Dans la tête de Florence Foresti

Télévision L’humoriste a écrit et réalisé sa première série. Elle s’y met en scène, sans fard, avec un peu d’autodérision... et beaucoup d’interrogations.

Publié le
Lundi 3 Octobre 2022
Désordres, Canal Plus, 21 h 10

Une semaine sur deux, la fille de Florence part chez son père. Et cette résidence alternée la laisse seule avec son chien et ses angoisses. La vie pourrait être chouette, puisque cette semaine offre un peu de liberté à la comédienne. Mais ce n’est pas le cas : même si des virées déjantées avec ses copines Julia (Anouk Féral) et Manue (Laetitia Vercken) et son agente Béatrice (Béatrice Facquer) ont ponctuellement lieu, la solitude renvoie Florence (Florence Foresti) à ses angoisses de mort, ses attaques de panique, mais aussi au temps qui passe, à l’écriture du spectacle en cours qui avance plutôt doucement. En huit épisodes, Florence Foresti dresse le portrait d’une femme de près de 50 ans, elle-même, en proie à des doutes existentiels. Cette mini­série connaît quelques moments de pure comédie mais on n’est pas, et c’est assumé, dans le pur délire d’Éric Judor et de son  Platane ou dans l’autodérision de Blanche Gardin avec la Meilleure Version de moi-même. Florence Foresti prend à son compte une certaine gravité et rend un hommage appuyé aux séries qui l’ont bercée, comme Sex and the City ou Seinfeld.
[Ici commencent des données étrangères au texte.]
import Mathlib
import Literature.MathematicalPhysics.QuantumLattice.AngularSectors
import Literature.MathematicalPhysics.QuantumLattice.HubbardFermiCurve
import Literature.MathematicalPhysics.QuantumLattice.HubbardBandSectorCountingCounts

/-!
# Shell-inclusion corollaries of the single-scale four-sector counting lemma
(BGM 2006 Lemma 3.1 / App. A2) on the band Fermi curve modulo `2πℤ²`

The tree theorem `Summit.HubbardSuperconductivity.HubbardSuperconductivity.Theorems.stub_fourSectorCount`
(file `ThermalWedgeTwSourcedInertnessFourSectorCount.lean`) counts, for the FREE square-lattice band
`ε(k) = -2(cos k₁ + cos k₂)` at a level `μ` in a compact of `(-4, 0)`, the sector triples
`(ω₂, ω₃, ω₄)` of angular width `w = π/2ⁿ` admitting momenta of the shell `|ε - μ| ≤ w` with
`k₁ + k₂ + k₃ + k₄ = 2πG`: at most `K·2ⁿ·(n+1)`, uniformly in `G` and `μ`.

Benfatto–Giuliani–Mastropietro (Ann. Henri Poincaré 7 (2006) 809, Lemma 3.1 (3.23) and App. A2
(A2.0), (A2.6)–(A2.7)) state the count for the isotropic sectors of the INTERACTING scale-`h` Fermi
curve of the dispersion `ε_h`, whose shell has a thickness `γ^h e₀` that is a fixed multiple of the
angular width. If `sup |ε_h - ε₀| ≤ δ` on the cell (a `k`-independent shift may be absorbed into
`μ`), then `{|ε_h - μ| ≤ t} ⊂ {|ε₀ - μ| ≤ t + δ}` and the free-curve count with a THICKER shell applies.
SCOPE (GAP-LEDGER rows D-G-002-ref3 and D-G-002-dag): (2.36) line 1 is the PER-STEP bound; the
cumulative shift is `O(|U|)`, `h`-independent ((2.41a)), its `k`-dependent part `O(|U|²)` — so
`t + δ ≤ c·w` in (b) holds on the ULTRAVIOLET part of the trajectory (`γ^h e₀ ≳ C|U|²`) only: a
citable PARTIAL transfer; the infrared scales need the curve-generic, `C²`-perturbative counting
toolbox (DECOMP S2′, G-002 «CLOSER NAMED»), not claimed here. (Cell `gate-hubbard-kl`, AUDIT-A1A2
§2 row 2.12.)

* `klsc_cell` — cell geometry for a shell of ARBITRARY thickness `t` (the toolbox lemma
  `BandSectorCounting.cell` has `t = w`): a momentum of the shell `|ε - μ| ≤ t` in the sector `ω` is
  within `t/Dt_min + s_max w/2` of the curve point at the sector centre, coordinatewise;
* `klsc_fourSectorCount_thickShell` — (a) the four-sector count with the shell `|ε - μ| ≤ c·w` for any
  fixed `c > 0` (constant `K = K(μ₁, μ₂, c)`), by the proof of `stub_fourSectorCount` run with the
  cell radius `D_c w`, `D_c = c/Dt_min + s_max/2`, and `count_pairs_exists` at `C_δ = 16 D_c`;
* `klsc_fourSectorCount_of_subset_shell` — (a′) the same bound for ANY family of leg supports
  `P j ⊆ {|ε₀ - μ| ≤ c·w}` on the open square (inclusion of the counted sets);
* `klsc_fourSectorCount_perturbed` — (b) the perturbed-dispersion form: for every `ε'` with
  `sup_{(-π,π)²} |ε' - ε₀| ≤ δ` and every shell thickness `t` with `t + δ ≤ c·w`, the `ε'`-shell
  count is at most `K·2ⁿ·(n+1)` with the constant of (a) — BGM's `A_h(ε_h) ⊂ A_h(ε₀; thicker shell)`.

No new definitions; no facts assumed.
-/

set_option linter.dupNamespace false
Des amies, des coups de cœur et des angoisses

Car ce que conte  Désordres, c’est justement une espèce de grand point d’interrogation devant la vie. Florence, le personnage autofictif, est-elle encore capable d’écrire ? De charmer les hommes qui lui plaisent ? Comment surmonter que son corps ne soit plus celui d’une femme de 20 ans alors qu’elle a encore envie de séduire, y compris des hommes jeunes ? À quels types de rôles peut encore prétendre une comédienne de son âge ? Quand se bousculent toutes ces pensées et qu’elle se retrouve seule, Florence flippe. À mort, et ce n’est pas qu’une expression : elle a vraiment le sentiment qu’elle va périr dans l’heure. Les pompiers de Paris la connaissent d’ailleurs très bien. La mort et l’angoisse, la comédienne a choisi de leur donner un visage, celle d’un homme (Luc Antoni), en complet-veston maronnasse, qui s’invite chez elle. Florence n’est pourtant pas seule : elle a des amies chères, dont son agente, un coauteur dépressif (Clément Bresson), des fans, parfois sympathiques, d’autres encombrants, comme son voisin.

On rit souvent dans Désordres. Parce que le bagou et les mimiques de Florence Foresti sont assez irrésistibles, même si certaines scènes ne sont pas follement originales. Pour autant, ce rire n’est pas de connivence. La série interroge et bouscule, sans faire chavirer le navire, gentiment.